- [Supplied material]:
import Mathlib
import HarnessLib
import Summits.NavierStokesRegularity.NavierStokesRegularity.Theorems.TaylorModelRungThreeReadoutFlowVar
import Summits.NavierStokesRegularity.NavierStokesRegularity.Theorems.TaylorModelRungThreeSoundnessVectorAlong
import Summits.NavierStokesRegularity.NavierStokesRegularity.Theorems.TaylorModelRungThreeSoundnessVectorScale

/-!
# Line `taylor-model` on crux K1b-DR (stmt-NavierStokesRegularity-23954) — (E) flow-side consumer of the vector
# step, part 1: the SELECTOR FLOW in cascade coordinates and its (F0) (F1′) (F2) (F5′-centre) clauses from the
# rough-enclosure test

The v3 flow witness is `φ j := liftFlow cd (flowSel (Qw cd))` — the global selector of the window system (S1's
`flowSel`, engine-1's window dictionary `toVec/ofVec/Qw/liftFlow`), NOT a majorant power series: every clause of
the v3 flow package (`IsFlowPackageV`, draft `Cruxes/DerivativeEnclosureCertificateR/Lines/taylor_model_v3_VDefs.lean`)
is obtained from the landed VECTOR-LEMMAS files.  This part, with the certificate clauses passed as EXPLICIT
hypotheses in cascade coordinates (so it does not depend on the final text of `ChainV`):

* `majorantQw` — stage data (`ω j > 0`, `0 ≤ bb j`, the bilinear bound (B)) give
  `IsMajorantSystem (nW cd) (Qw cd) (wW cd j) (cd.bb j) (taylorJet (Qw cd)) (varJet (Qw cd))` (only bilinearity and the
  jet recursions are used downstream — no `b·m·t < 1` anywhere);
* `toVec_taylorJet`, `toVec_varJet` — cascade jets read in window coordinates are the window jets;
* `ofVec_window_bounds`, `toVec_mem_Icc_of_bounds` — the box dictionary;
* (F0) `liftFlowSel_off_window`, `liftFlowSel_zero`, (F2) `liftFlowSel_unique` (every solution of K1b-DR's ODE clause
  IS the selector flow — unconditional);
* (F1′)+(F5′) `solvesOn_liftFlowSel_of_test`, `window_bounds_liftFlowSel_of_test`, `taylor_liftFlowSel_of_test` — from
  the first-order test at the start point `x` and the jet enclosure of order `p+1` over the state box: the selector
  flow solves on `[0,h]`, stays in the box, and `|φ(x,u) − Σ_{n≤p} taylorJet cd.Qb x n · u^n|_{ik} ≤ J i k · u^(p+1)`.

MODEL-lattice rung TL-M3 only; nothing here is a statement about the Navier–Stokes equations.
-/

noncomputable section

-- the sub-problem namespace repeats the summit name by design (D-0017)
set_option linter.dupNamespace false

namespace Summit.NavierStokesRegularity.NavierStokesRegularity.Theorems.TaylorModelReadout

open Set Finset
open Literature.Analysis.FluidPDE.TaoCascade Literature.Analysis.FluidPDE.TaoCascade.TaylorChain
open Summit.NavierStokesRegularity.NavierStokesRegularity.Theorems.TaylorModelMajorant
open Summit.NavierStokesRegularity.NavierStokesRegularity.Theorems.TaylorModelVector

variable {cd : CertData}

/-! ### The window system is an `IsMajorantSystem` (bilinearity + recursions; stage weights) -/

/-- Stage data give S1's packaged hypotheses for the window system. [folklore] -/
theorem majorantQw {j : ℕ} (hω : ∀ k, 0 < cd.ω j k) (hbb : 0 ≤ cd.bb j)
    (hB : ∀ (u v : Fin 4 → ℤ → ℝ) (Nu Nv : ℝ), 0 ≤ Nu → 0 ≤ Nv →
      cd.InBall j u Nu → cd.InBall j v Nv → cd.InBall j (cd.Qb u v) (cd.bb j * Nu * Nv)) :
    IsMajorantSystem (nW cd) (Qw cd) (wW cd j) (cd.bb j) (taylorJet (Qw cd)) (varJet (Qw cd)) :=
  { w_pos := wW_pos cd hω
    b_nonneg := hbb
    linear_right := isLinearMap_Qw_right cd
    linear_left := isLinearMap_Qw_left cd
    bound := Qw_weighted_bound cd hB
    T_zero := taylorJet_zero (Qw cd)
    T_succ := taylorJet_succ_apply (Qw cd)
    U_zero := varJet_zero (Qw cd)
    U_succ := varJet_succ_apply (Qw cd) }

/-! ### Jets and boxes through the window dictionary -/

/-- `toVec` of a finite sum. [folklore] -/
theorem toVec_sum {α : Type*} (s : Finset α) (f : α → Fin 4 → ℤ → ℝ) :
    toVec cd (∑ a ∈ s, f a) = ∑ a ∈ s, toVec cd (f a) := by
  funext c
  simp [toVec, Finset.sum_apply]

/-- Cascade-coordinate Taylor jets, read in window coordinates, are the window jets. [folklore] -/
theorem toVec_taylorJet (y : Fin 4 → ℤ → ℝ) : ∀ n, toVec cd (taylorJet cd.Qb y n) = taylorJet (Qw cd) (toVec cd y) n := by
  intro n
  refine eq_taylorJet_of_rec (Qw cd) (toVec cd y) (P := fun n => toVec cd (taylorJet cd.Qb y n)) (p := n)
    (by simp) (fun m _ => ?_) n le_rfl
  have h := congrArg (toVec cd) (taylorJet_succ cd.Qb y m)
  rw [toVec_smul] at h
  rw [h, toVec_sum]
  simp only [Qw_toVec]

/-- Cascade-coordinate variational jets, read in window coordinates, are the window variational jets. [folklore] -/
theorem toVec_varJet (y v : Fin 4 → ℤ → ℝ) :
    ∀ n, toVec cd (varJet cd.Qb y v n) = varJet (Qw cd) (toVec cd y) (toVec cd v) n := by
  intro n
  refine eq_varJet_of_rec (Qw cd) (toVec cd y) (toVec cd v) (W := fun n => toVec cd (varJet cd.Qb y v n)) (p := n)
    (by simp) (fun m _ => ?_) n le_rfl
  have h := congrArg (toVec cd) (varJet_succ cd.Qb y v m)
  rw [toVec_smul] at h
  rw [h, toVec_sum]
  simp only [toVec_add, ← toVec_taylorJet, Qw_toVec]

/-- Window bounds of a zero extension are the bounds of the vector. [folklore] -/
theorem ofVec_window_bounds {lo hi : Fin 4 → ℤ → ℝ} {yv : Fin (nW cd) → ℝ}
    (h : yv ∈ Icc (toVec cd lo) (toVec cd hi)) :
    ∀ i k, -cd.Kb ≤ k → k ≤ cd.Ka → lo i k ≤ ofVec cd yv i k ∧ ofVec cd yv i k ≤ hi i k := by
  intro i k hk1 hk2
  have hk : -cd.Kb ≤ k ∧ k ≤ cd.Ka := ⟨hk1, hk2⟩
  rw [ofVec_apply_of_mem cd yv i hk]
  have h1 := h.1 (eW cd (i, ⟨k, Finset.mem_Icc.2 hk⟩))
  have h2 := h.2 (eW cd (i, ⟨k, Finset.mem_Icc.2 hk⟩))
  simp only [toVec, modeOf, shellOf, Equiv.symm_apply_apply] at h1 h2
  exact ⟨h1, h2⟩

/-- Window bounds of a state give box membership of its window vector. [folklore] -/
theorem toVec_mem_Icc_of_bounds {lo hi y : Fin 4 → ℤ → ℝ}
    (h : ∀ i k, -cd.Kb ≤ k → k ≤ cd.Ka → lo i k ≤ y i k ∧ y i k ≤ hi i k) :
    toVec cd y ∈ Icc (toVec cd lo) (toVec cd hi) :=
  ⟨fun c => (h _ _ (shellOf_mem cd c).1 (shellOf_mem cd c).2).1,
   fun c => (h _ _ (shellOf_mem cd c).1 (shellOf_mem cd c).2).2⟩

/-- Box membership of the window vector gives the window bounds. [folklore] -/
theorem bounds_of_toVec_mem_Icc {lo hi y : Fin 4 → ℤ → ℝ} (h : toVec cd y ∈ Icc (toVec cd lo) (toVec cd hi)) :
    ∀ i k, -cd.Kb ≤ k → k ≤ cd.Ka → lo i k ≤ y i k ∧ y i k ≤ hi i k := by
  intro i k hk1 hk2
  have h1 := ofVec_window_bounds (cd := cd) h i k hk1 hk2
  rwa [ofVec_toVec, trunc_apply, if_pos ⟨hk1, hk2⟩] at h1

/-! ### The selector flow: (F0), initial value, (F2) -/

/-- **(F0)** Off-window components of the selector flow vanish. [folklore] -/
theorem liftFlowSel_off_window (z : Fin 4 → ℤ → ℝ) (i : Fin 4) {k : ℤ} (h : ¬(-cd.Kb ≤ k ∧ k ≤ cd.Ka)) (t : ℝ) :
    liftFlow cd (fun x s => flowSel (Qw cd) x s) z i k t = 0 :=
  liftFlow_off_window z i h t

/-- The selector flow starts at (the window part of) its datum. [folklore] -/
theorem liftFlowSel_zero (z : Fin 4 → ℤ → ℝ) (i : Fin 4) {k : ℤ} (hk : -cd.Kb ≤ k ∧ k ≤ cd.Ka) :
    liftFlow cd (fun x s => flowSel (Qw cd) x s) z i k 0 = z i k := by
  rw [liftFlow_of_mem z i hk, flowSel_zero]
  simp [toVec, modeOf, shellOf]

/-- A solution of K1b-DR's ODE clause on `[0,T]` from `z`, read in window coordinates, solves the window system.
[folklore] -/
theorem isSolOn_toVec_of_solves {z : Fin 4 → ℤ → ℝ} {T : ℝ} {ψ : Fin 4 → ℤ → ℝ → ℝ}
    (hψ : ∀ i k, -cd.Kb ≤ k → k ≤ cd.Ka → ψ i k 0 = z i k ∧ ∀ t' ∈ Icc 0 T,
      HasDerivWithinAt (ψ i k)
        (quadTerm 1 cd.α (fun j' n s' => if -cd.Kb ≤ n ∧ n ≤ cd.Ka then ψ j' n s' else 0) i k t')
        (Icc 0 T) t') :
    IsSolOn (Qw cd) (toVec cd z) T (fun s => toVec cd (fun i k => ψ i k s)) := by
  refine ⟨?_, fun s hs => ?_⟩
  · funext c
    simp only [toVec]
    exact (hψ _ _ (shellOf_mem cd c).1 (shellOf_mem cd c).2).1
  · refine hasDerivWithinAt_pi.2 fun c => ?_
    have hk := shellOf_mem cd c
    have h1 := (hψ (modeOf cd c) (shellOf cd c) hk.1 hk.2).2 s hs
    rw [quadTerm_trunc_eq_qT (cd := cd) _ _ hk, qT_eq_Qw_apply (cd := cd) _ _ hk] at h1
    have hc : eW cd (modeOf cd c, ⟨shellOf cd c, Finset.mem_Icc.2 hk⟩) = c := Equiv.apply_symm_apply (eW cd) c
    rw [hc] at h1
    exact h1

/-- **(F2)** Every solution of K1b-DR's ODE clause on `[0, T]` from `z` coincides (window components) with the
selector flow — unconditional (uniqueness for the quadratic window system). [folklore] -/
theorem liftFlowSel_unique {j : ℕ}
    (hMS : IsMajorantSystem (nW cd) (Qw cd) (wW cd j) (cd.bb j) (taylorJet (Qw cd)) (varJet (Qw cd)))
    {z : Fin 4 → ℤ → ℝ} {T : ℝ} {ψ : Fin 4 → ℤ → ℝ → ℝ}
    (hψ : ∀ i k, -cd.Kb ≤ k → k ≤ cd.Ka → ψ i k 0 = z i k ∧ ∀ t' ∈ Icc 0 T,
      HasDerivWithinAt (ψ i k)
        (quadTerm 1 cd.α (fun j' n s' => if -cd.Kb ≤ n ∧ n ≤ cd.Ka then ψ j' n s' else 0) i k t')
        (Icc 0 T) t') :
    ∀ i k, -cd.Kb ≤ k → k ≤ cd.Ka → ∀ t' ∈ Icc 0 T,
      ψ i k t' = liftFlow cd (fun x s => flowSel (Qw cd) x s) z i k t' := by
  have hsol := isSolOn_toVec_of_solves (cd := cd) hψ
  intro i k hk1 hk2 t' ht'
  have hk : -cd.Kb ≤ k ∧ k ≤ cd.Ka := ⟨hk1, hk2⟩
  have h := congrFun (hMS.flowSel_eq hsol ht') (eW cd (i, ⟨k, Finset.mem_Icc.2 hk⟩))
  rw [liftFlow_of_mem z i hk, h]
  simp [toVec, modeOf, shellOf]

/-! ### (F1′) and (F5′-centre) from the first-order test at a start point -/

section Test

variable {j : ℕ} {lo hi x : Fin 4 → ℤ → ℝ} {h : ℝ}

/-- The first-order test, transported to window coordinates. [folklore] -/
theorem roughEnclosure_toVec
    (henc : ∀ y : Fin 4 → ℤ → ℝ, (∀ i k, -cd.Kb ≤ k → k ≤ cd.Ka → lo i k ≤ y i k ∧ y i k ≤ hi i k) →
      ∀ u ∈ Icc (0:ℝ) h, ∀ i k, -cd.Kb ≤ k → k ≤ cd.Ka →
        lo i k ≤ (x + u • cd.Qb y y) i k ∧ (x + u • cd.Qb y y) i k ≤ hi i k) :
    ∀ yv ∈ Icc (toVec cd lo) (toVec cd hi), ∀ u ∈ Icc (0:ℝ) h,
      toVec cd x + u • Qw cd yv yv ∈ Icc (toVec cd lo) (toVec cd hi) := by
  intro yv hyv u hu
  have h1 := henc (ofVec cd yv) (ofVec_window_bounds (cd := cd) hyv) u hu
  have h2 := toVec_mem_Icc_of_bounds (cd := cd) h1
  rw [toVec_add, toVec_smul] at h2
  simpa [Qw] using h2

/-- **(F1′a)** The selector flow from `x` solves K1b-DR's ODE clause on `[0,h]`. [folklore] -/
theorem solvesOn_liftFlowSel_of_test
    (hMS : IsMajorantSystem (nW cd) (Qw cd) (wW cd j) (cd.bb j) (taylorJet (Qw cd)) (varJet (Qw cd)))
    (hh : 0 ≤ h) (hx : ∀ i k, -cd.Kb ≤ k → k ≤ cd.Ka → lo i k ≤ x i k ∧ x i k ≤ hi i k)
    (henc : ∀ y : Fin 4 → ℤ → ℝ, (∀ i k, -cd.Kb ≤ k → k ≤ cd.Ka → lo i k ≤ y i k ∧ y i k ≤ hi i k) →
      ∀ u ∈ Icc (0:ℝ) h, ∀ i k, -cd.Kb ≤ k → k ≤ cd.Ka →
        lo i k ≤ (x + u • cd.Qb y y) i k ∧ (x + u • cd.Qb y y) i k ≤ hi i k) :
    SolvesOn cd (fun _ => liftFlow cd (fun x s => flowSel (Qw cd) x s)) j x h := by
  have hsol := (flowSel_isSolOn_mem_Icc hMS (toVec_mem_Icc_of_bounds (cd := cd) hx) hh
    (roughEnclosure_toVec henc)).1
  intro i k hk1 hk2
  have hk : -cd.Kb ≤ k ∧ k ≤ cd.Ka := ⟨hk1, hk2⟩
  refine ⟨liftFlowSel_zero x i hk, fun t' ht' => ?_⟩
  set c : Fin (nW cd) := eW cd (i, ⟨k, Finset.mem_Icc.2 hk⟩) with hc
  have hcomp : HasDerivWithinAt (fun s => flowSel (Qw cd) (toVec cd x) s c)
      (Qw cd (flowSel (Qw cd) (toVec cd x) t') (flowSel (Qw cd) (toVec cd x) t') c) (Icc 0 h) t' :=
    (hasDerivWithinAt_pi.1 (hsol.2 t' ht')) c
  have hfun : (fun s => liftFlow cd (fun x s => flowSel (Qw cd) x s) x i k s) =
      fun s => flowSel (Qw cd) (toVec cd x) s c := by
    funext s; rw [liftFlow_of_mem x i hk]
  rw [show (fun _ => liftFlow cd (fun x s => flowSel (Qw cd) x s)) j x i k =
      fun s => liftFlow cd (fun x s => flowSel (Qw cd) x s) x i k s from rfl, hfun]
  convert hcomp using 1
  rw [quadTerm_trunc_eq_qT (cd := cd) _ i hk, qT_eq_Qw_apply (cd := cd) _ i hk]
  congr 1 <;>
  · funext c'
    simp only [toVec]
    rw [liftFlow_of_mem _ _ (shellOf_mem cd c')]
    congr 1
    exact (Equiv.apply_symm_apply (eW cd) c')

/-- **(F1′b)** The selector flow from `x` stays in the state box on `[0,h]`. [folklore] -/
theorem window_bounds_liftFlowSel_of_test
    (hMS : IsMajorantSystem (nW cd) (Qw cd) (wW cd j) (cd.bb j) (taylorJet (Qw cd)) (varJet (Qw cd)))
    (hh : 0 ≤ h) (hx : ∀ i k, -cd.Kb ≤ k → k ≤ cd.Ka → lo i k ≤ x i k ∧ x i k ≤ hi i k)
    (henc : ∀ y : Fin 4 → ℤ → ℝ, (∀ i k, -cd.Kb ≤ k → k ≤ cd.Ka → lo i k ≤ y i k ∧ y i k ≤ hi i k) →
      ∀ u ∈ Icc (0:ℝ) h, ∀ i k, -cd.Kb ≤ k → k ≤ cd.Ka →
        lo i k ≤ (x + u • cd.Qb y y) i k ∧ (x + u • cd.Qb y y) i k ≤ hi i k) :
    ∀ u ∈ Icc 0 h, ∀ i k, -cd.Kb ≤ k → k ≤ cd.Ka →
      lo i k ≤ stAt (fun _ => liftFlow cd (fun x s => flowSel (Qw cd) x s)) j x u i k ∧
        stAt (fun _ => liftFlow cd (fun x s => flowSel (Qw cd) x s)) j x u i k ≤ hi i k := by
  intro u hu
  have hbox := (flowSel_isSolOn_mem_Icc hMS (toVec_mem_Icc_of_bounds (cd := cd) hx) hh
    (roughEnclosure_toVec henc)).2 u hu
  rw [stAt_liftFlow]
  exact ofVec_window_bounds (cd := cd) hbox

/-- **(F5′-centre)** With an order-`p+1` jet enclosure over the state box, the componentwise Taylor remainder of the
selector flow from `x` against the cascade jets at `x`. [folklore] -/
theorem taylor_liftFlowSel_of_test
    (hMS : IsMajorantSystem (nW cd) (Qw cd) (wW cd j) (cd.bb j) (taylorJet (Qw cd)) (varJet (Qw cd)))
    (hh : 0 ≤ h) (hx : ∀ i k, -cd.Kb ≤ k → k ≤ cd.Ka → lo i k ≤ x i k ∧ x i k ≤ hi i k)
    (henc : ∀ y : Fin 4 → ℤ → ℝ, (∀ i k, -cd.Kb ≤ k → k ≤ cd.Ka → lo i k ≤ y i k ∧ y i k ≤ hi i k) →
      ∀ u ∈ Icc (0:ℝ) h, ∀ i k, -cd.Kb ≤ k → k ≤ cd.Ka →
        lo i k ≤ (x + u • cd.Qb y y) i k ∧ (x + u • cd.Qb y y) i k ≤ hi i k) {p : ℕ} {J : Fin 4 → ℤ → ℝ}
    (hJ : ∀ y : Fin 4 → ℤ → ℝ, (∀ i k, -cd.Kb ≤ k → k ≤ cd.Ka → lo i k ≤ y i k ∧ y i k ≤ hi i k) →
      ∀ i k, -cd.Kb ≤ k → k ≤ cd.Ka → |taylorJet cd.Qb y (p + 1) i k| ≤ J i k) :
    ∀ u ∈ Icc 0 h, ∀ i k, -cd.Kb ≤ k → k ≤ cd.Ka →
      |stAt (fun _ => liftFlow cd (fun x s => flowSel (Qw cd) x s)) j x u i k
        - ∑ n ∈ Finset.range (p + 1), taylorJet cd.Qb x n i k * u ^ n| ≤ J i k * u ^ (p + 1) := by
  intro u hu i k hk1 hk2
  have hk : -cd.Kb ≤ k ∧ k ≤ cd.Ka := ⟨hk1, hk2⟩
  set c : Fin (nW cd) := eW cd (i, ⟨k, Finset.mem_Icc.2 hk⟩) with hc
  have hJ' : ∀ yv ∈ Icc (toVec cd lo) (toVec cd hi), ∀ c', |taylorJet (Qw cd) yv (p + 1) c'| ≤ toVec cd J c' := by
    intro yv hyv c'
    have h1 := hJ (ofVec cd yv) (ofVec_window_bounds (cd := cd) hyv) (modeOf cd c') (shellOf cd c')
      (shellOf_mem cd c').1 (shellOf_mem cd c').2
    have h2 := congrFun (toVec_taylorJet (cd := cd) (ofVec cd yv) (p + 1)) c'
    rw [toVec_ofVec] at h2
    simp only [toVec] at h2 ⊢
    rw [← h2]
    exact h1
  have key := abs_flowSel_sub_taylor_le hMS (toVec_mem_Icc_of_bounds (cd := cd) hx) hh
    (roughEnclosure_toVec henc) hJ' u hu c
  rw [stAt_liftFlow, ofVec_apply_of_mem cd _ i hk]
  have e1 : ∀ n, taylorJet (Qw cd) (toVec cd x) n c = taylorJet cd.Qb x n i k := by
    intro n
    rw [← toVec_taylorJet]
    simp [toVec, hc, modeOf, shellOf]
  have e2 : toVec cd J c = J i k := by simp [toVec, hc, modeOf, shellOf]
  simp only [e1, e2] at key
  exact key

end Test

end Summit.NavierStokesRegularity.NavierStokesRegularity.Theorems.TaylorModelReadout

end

- [Required action]:
All lines above containing the string "import" are to be collected.

- [Your response]:
import Mathlib
import HarnessLib
import Summits.NavierStokesRegularity.NavierStokesRegularity.Theorems.TaylorModelRungThreeReadoutFlowVar
import Summits.NavierStokesRegularity.NavierStokesRegularity.Theorems.TaylorModelRungThreeSoundnessVectorAlong
import Summits.NavierStokesRegularity.NavierStokesRegularity.Theorems.TaylorModelRungThreeSoundnessVectorScale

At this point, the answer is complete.